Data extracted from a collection
import Summits.BirchSwinnertonDyer.BirchSwinnertonDyer.Theorems.ManinLocalTwoThreeManinOddAtFourDyadicTwistConductor
import Summits.BirchSwinnertonDyer.BirchSwinnertonDyer.Theorems.ManinLocalTwoThreeOddUntwistReductions
import Literature.NumberTheory.EllipticCurves.ManinConstantQuadraticTwistAtTwoProofs
import HarnessLib

/-!
# Route `ManinLocalTwoThree`, crux C3 `ManinPrimeToThreeAtNine` (stmt-BirchSwinnertonDyer-22968): DYADIC
# untwisting of the C3 core (Stevens' `η = 1` at `2`) and C3 ⟸ its fully twist-minimal core

Sequel of `ManinLocalTwoThreeOddUntwistReductions.lean`. There the twist-minimal stub of C3 was reduced to
the classes with no ternary and no odd (`q ≠ 3`) semistable untwist. Here the remaining single-prime
untwists — the DYADIC ones, `W ∼ W' ⊗ ℚ(√d)`, `d ∈ {−1, 2, −2}`, `W` additive at `2`, `W'` semistable at
`2`, in Stevens' case `η = 1` (`d = −1`, or `W'` multiplicative at `2`) — are removed as well:
* `maninLocalTwoThree_not_dvd_maninConstant_of_dyadicUntwist` — transport of `p ∤ c` (ANY prime `p`)
  down such an untwist, granted only modularity: the body of the tree's
  `not_dvd_maninConstant_of_isTwistOfSemistableAtTwo_gamma0_of_char` (Stevens (5.2) at `2` PROVED there as
  `neronLattice_quadraticTwist_two`) run to the divisibility `c(D) ∣ c(D')`
  (`maninConstant_dvd_of_charTwist_gamma0`) instead of Česnavičius at `2`; the conductor side conditions
  come from the landed `stub_dyadicTwistConductor`;
* `maninLocalTwoThree_twistMinimalAtThree_of_fullUntwistMinimal` — the birth stub
  `stub_twistMinimalAtThree` ⟸ its restriction to the classes with no ternary, no odd (`q ≠ 3`) and no
  dyadic-`η = 1` semistable untwist (strong induction on the level; `f₃` and ternary twist-minimality
  are inherited by the dyadic partner since `χ_d` is unramified at `3`);
* `maninLocalTwoThree_maninPrimeToThreeAtNine_of_fullUntwistMinimal` — **C3 ⟸ that core alone**.
The `η = 2` dyadic untwists (`d = ±2`, partner good supersingular at `2`) are not removed here. Nothing
here proves BSD or Manin's conjecture at `3`. Seat bsd-line-manin23-p2. References: [Stevens1989] Lemmas
(5.2), (5.4); [Pal2012] Prop. 2.4, Lemma 3.1; [Cesnavicius2018] Thm. 1.2; [SilvermanATAEC1994] IV.9.4.
-/

set_option autoImplicit false
set_option linter.dupNamespace false

noncomputable section

open scoped Classical NumberField

namespace Summit.BirchSwinnertonDyer.BirchSwinnertonDyer.Theorems

open WeierstrassCurve IsDedekindDomain IsDedekindDomain.HeightOneSpectrum Rat.HeightOneSpectrum
  Literature.NumberTheory.Automorphic
  Literature.NumberTheory.EllipticCurves Literature.NumberTheory.EllipticCurves.ModularForms

/-! ## §1 Transport of `p ∤ c` down a dyadic `η = 1` untwist -/

/-- Generic-character core of the dyadic transport (the tree's `…AtTwo_gamma0_of_char`, ending in the
divisibility `c(D) ∣ c(D')`). [cite: Stevens1989, Lemmas (5.2), (5.4)] [cite: Pal2012, Lemma 3.1] -/
theorem maninLocalTwoThree_not_dvd_maninConstant_of_dyadicUntwist_of_char
    (hnf : exists_isNewformOf)
    {W : WeierstrassCurve ℚ} [W.IsElliptic] [W.IsGloballyMinimal] {N : ℕ} [NeZero N]
    (D : ModularParametrizationData W N)
    (hopt : ∀ z ∈ D.L.lattice, ∃ w ∈ periodLattice D.f, z = D.c * w)
    {W' : WeierstrassCurve ℚ} [W'.IsElliptic] [W'.IsGloballyMinimal]
    {d : ℤ} (hd : d = -1 ∨ d = 2 ∨ d = -2)
    {m : ℕ} [NeZero m] {χ : DirichletCharacter ℂ m} (hχq : χ.IsQuadratic) (hχp : χ.IsPrimitive)
    (hG : gaussSum χ (ZMod.stdAddChar (N := m)) ^ 2 = ((4 * d : ℤ) : ℂ))
    (hχodd : ∀ n : ℕ, ¬ 2 ∣ n →
      (((W'.quadraticTwist (d : ℚ)).LFunction n : ℤ) : ℂ) = χ n * ((W'.LFunction n : ℤ) : ℂ))
    (hχeven : ∀ n : ℕ, 2 ∣ n → χ n = 0)
    (htw : IsIsogenous W (W'.quadraticTwist (d : ℚ)))
    (hN'N : W'.conductorNorm ℤ ∣ N) (hmN : m ^ 2 ∣ N)
    (h4N' : ¬ 2 ^ 2 ∣ W'.conductorNorm ℤ) (hη : d = -1 ∨ 2 ∣ W'.conductorNorm ℤ)
    (hadd : ¬ W.HasGoodReductionAtPrime 2 ∧ ¬ W.HasMultiplicativeReductionAtPrime 2) {p : ℤ}
    (hp : ∀ (W₁ : WeierstrassCurve ℚ) [W₁.IsElliptic] [W₁.IsGloballyMinimal] {N₁ : ℕ} [NeZero N₁]
      (D₁ : ModularParametrizationData W₁ N₁), IsIsogenous W' W₁ →
      (∀ z ∈ D₁.L.lattice, ∃ w ∈ periodLattice D₁.f, z = D₁.c * w) → ¬ p ∣ D₁.maninConstant) :
    ¬ p ∣ D.maninConstant := by
  haveI : Fact (Nat.Prime 2) := ⟨Nat.prime_two⟩
  have hdZ : d ≠ 0 := by rcases hd with rfl | rfl | rfl <;> norm_num
  have hd0 : (d : ℚ) ≠ 0 := by exact_mod_cast hdZ
  haveI : (W'.quadraticTwist (d : ℚ)).IsElliptic := W'.isElliptic_quadraticTwist hd0
  haveI : NeZero (W'.conductorNorm ℤ) := ⟨(conductorNorm_pos_holds W').ne'⟩
  -- the optimal `X₀`-datum `D'` of `𝒜'`, on a globally minimal `W₁' ∼ W'`
  obtain ⟨f', hf'⟩ := hnf W'
  obtain ⟨W₁', hE₁', hM₁', D', hD'f, hiso', hmin⟩ :=
    exists_optimal_modularParametrizationData_of_isNewformOf' (W'.conductorNorm ℤ) W' rfl hf'
  haveI := hE₁'
  haveI := hM₁'
  have hopt' : ∀ z ∈ D'.L.lattice, ∃ w ∈ periodLattice D'.f, z = D'.c * w :=
    D'.latticeEq_of_forall_modularDegree_le fun W₂ _ D₂ h2 ↦ hmin W₂ D₂ (h2.trans hD'f)
  -- `W₁'` is semistable at `2`, multiplicative there when `2 ∣ N(W')`
  have hN'₁ : W'.conductorNorm ℤ = W₁'.conductorNorm ℤ :=
    IsNewformOf.level_eq_conductorNorm_of_exists_isNewformOf hnf D'.isNewformOf
  have hsemi : W₁'.HasGoodReductionAtPrime 2 ∨ W₁'.HasMultiplicativeReductionAtPrime 2 :=
    hasGoodReductionAtPrime_or_hasMultiplicativeReductionAtPrime_of_not_sq_dvd_conductorNorm
      (by rw [← hN'₁]; exact h4N')
  have hη₁ : d = -1 ∨ W₁'.HasMultiplicativeReductionAtPrime 2 := by
    rcases hη with h | h2N
    · exact Or.inl h
    · right
      rcases hsemi with hg | hm'
      · exfalso
        rw [hN'₁] at h2N
        exact ((dvd_conductorNorm_iff_not_hasGoodReductionAtPrime W₁' 2).mp h2N) hg
      · exact hm'
  -- the minimal model `C` of `W₁' ⊗ χ` and a Néron pair of it
  haveI : (W₁'.quadraticTwist (d : ℚ)).IsElliptic := W₁'.isElliptic_quadraticTwist hd0
  obtain ⟨vC, hvC⟩ := hasGlobalMinimalModel_rat_holds (W₁'.quadraticTwist (d : ℚ))
  haveI := hvC
  haveI : ((vC • W₁'.quadraticTwist (d : ℚ)).baseChange ℂ).IsElliptic := by
    rw [WeierstrassCurve.baseChange]; infer_instance
  obtain ⟨LC, hC⟩ := exists_isNeronLatticeOf_holds ((vC • W₁'.quadraticTwist (d : ℚ)).baseChange ℂ)
  -- Stevens (5.2) at `2`, `η = 1`: `Λ_C = g(χ)⁻¹ Λ_{W₁'}`
  have hLC : ∀ z : ℂ, z ∈ LC.lattice ↔ gaussSum χ (ZMod.stdAddChar (N := m)) * z ∈ D'.L.lattice :=
    fun z ↦ neronLattice_quadraticTwist_two D'.isNeronLattice hd hsemi hη₁
      (vC • W₁'.quadraticTwist (d : ℚ)) ⟨vC, rfl⟩ hC hG z
  -- the newform of `𝒜` is the `χ`-twist of that of `𝒜'`
  have hLtw : W.LFunction = (W'.quadraticTwist (d : ℚ)).LFunction :=
    LFunction_eq_of_isIsogenous_holds _ _ htw
  have hf : ∀ n : ℕ, cuspCoeff D.f n = χ n * cuspCoeff D'.f n := by
    intro n
    rw [D.isNewformOf.2 n, hD'f, hf'.2 n]
    by_cases h2n : 2 ∣ n
    · have h0 : W.LFunction n = 0 :=
        W.LFunction_apply_eq_zero_of_not_good_of_not_mult 2 hadd.1 hadd.2 h2n
      rw [h0, hχeven n h2n]
      simp
    · have hLn' : W.LFunction n = (W'.quadraticTwist (d : ℚ)).LFunction n := by rw [hLtw]
      rw [hLn', hχodd n h2n]
  -- the `Γ₀` twist step: `c(D) ∣ c(D')`
  have hdvd : D.c ∣ D'.c := maninConstant_dvd_of_charTwist_gamma0 D' D hopt hχq hχp hN'N hmN hf hC hLC
  have hD' : ¬ p ∣ D'.maninConstant := hp W₁' D' hiso' hopt'
  exact fun h ↦ hD' (h.trans hdvd)

/-- **Transport of `p ∤ c` down a dyadic `η = 1` untwist (any prime `p`)**, granted modularity: `W`
globally minimal with a lattice-optimal `X₀(N)`-datum `D`, `4 ∣ N`, `W ∼ W' ⊗ ℚ(√d)`, `d ∈ {−1, 2, −2}`,
`W'` globally minimal with `4 ∤ N(W')`, and `d = −1` or `2 ∣ N(W')` (Stevens' `η = 1`). If every
lattice-optimal datum on the class of `W'` has Manin constant prime to `p`, so has `D`. Side conditions
(`N(W') ∣ N`, `(4|d|)² ∣ N`, additivity) by the landed `stub_dyadicTwistConductor`; characters
`χ₋₄, χ₈, χ₋₈` as in the tree. [cite: Stevens1989, Lemmas (5.2), (5.4)] [cite: Pal2012, Lemma 3.1] -/
theorem maninLocalTwoThree_not_dvd_maninConstant_of_dyadicUntwist
    (hnf : exists_isNewformOf)
    {W : WeierstrassCurve ℚ} [W.IsElliptic] [W.IsGloballyMinimal] {N : ℕ} [NeZero N]
    (D : ModularParametrizationData W N)
    (hopt : ∀ z ∈ D.L.lattice, ∃ w ∈ periodLattice D.f, z = D.c * w) (h4 : 2 ^ 2 ∣ N)
    {W' : WeierstrassCurve ℚ} [W'.IsElliptic] [W'.IsGloballyMinimal]
    {d : ℤ} (hd : d = -1 ∨ d = 2 ∨ d = -2) (htw : IsIsogenous W (W'.quadraticTwist (d : ℚ)))
    (h4N' : ¬ 2 ^ 2 ∣ W'.conductorNorm ℤ) (hη : d = -1 ∨ 2 ∣ W'.conductorNorm ℤ) {p : ℤ}
    (hp : ∀ (W₁ : WeierstrassCurve ℚ) [W₁.IsElliptic] [W₁.IsGloballyMinimal] {N₁ : ℕ} [NeZero N₁]
      (D₁ : ModularParametrizationData W₁ N₁), IsIsogenous W' W₁ →
      (∀ z ∈ D₁.L.lattice, ∃ w ∈ periodLattice D₁.f, z = D₁.c * w) → ¬ p ∣ D₁.maninConstant) :
    ¬ p ∣ D.maninConstant := by
  haveI : Fact (Nat.Prime 2) := ⟨Nat.prime_two⟩
  have hN : N = W.conductorNorm ℤ :=
    IsNewformOf.level_eq_conductorNorm_of_exists_isNewformOf hnf D.isNewformOf
  have hadd : ¬ W.HasGoodReductionAtPrime 2 ∧ ¬ W.HasMultiplicativeReductionAtPrime 2 :=
    Summit.BirchSwinnertonDyer.Rank1Residual.ManinAdditive.not_good_and_not_mult_of_sq_dvd_conductorNorm
      W (hN ▸ h4)
  obtain ⟨hN'N, hmN⟩ := stub_dyadicTwistConductor hnf hd htw h4N' hadd
  rw [← hN] at hN'N hmN
  rcases hd with rfl | rfl | rfl
  · refine maninLocalTwoThree_not_dvd_maninConstant_of_dyadicUntwist_of_char hnf D hopt (d := -1)
      (Or.inl rfl) isQuadratic_χ₄_ringHomComp isPrimitive_χ₄_ringHomComp
      (by rw [gaussSum_χ₄_ringHomComp_sq]; norm_num) (fun n hn ↦ ?_) (fun n hn ↦ ?_) htw hN'N
      (by simpa using hmN) h4N' hη hadd hp
    · rw [show ((-1 : ℤ) : ℚ) = -1 by norm_num, W'.LFunction_quadraticTwist_neg_one_apply_of_odd hn,
        Int.cast_mul, χ₄_ringHomComp_apply_natCast]
    · rw [χ₄_ringHomComp_apply_natCast, ZMod.χ₄_nat_eq_if_mod_four, if_pos (Nat.mod_eq_zero_of_dvd hn)]
      simp
  · refine maninLocalTwoThree_not_dvd_maninConstant_of_dyadicUntwist_of_char hnf D hopt (d := 2)
      (Or.inr (Or.inl rfl)) isQuadratic_χ₈_ringHomComp isPrimitive_χ₈_ringHomComp
      (by rw [gaussSum_χ₈_ringHomComp_sq]; norm_num) (fun n hn ↦ ?_) (fun n hn ↦ ?_) htw hN'N
      (by simpa using hmN) h4N' hη hadd hp
    · rw [show ((2 : ℤ) : ℚ) = 2 by norm_num, W'.LFunction_quadraticTwist_two_apply_of_odd hn,
        Int.cast_mul, χ₈_ringHomComp_apply_natCast]
    · rw [χ₈_ringHomComp_apply_natCast, ZMod.χ₈_nat_eq_if_mod_eight,
        if_pos (Nat.mod_eq_zero_of_dvd hn)]
      simp
  · refine maninLocalTwoThree_not_dvd_maninConstant_of_dyadicUntwist_of_char hnf D hopt (d := -2)
      (Or.inr (Or.inr rfl)) isQuadratic_χ₈'_ringHomComp isPrimitive_χ₈'_ringHomComp
      (by rw [gaussSum_χ₈'_ringHomComp_sq]; norm_num) (fun n hn ↦ ?_) (fun n hn ↦ ?_) htw hN'N
      (by simpa using hmN) h4N' hη hadd hp
    · rw [show ((-2 : ℤ) : ℚ) = -2 by norm_num, W'.LFunction_quadraticTwist_neg_two_apply_of_odd hn,
        Int.cast_mul, χ₈'_ringHomComp_apply_natCast]
    · rw [χ₈'_ringHomComp_apply_natCast, ZMod.χ₈'_nat_eq_if_mod_eight,
        if_pos (Nat.mod_eq_zero_of_dvd hn)]
      simp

Task instructions: Lines after the one containing "its restriction to" are left out; every line from the start of the entries through that line is restated word for word.

Solution to the problem:
import Summits.BirchSwinnertonDyer.BirchSwinnertonDyer.Theorems.ManinLocalTwoThreeManinOddAtFourDyadicTwistConductor
import Summits.BirchSwinnertonDyer.BirchSwinnertonDyer.Theorems.ManinLocalTwoThreeOddUntwistReductions
import Literature.NumberTheory.EllipticCurves.ManinConstantQuadraticTwistAtTwoProofs
import HarnessLib

/-!
# Route `ManinLocalTwoThree`, crux C3 `ManinPrimeToThreeAtNine` (stmt-BirchSwinnertonDyer-22968): DYADIC
# untwisting of the C3 core (Stevens' `η = 1` at `2`) and C3 ⟸ its fully twist-minimal core

Sequel of `ManinLocalTwoThreeOddUntwistReductions.lean`. There the twist-minimal stub of C3 was reduced to
the classes with no ternary and no odd (`q ≠ 3`) semistable untwist. Here the remaining single-prime
untwists — the DYADIC ones, `W ∼ W' ⊗ ℚ(√d)`, `d ∈ {−1, 2, −2}`, `W` additive at `2`, `W'` semistable at
`2`, in Stevens' case `η = 1` (`d = −1`, or `W'` multiplicative at `2`) — are removed as well:
* `maninLocalTwoThree_not_dvd_maninConstant_of_dyadicUntwist` — transport of `p ∤ c` (ANY prime `p`)
  down such an untwist, granted only modularity: the body of the tree's
  `not_dvd_maninConstant_of_isTwistOfSemistableAtTwo_gamma0_of_char` (Stevens (5.2) at `2` PROVED there as
  `neronLattice_quadraticTwist_two`) run to the divisibility `c(D) ∣ c(D')`
  (`maninConstant_dvd_of_charTwist_gamma0`) instead of Česnavičius at `2`; the conductor side conditions
  come from the landed `stub_dyadicTwistConductor`;
* `maninLocalTwoThree_twistMinimalAtThree_of_fullUntwistMinimal` — the birth stub
  `stub_twistMinimalAtThree` ⟸ its restriction to the classes with no ternary, no odd (`q ≠ 3`) and no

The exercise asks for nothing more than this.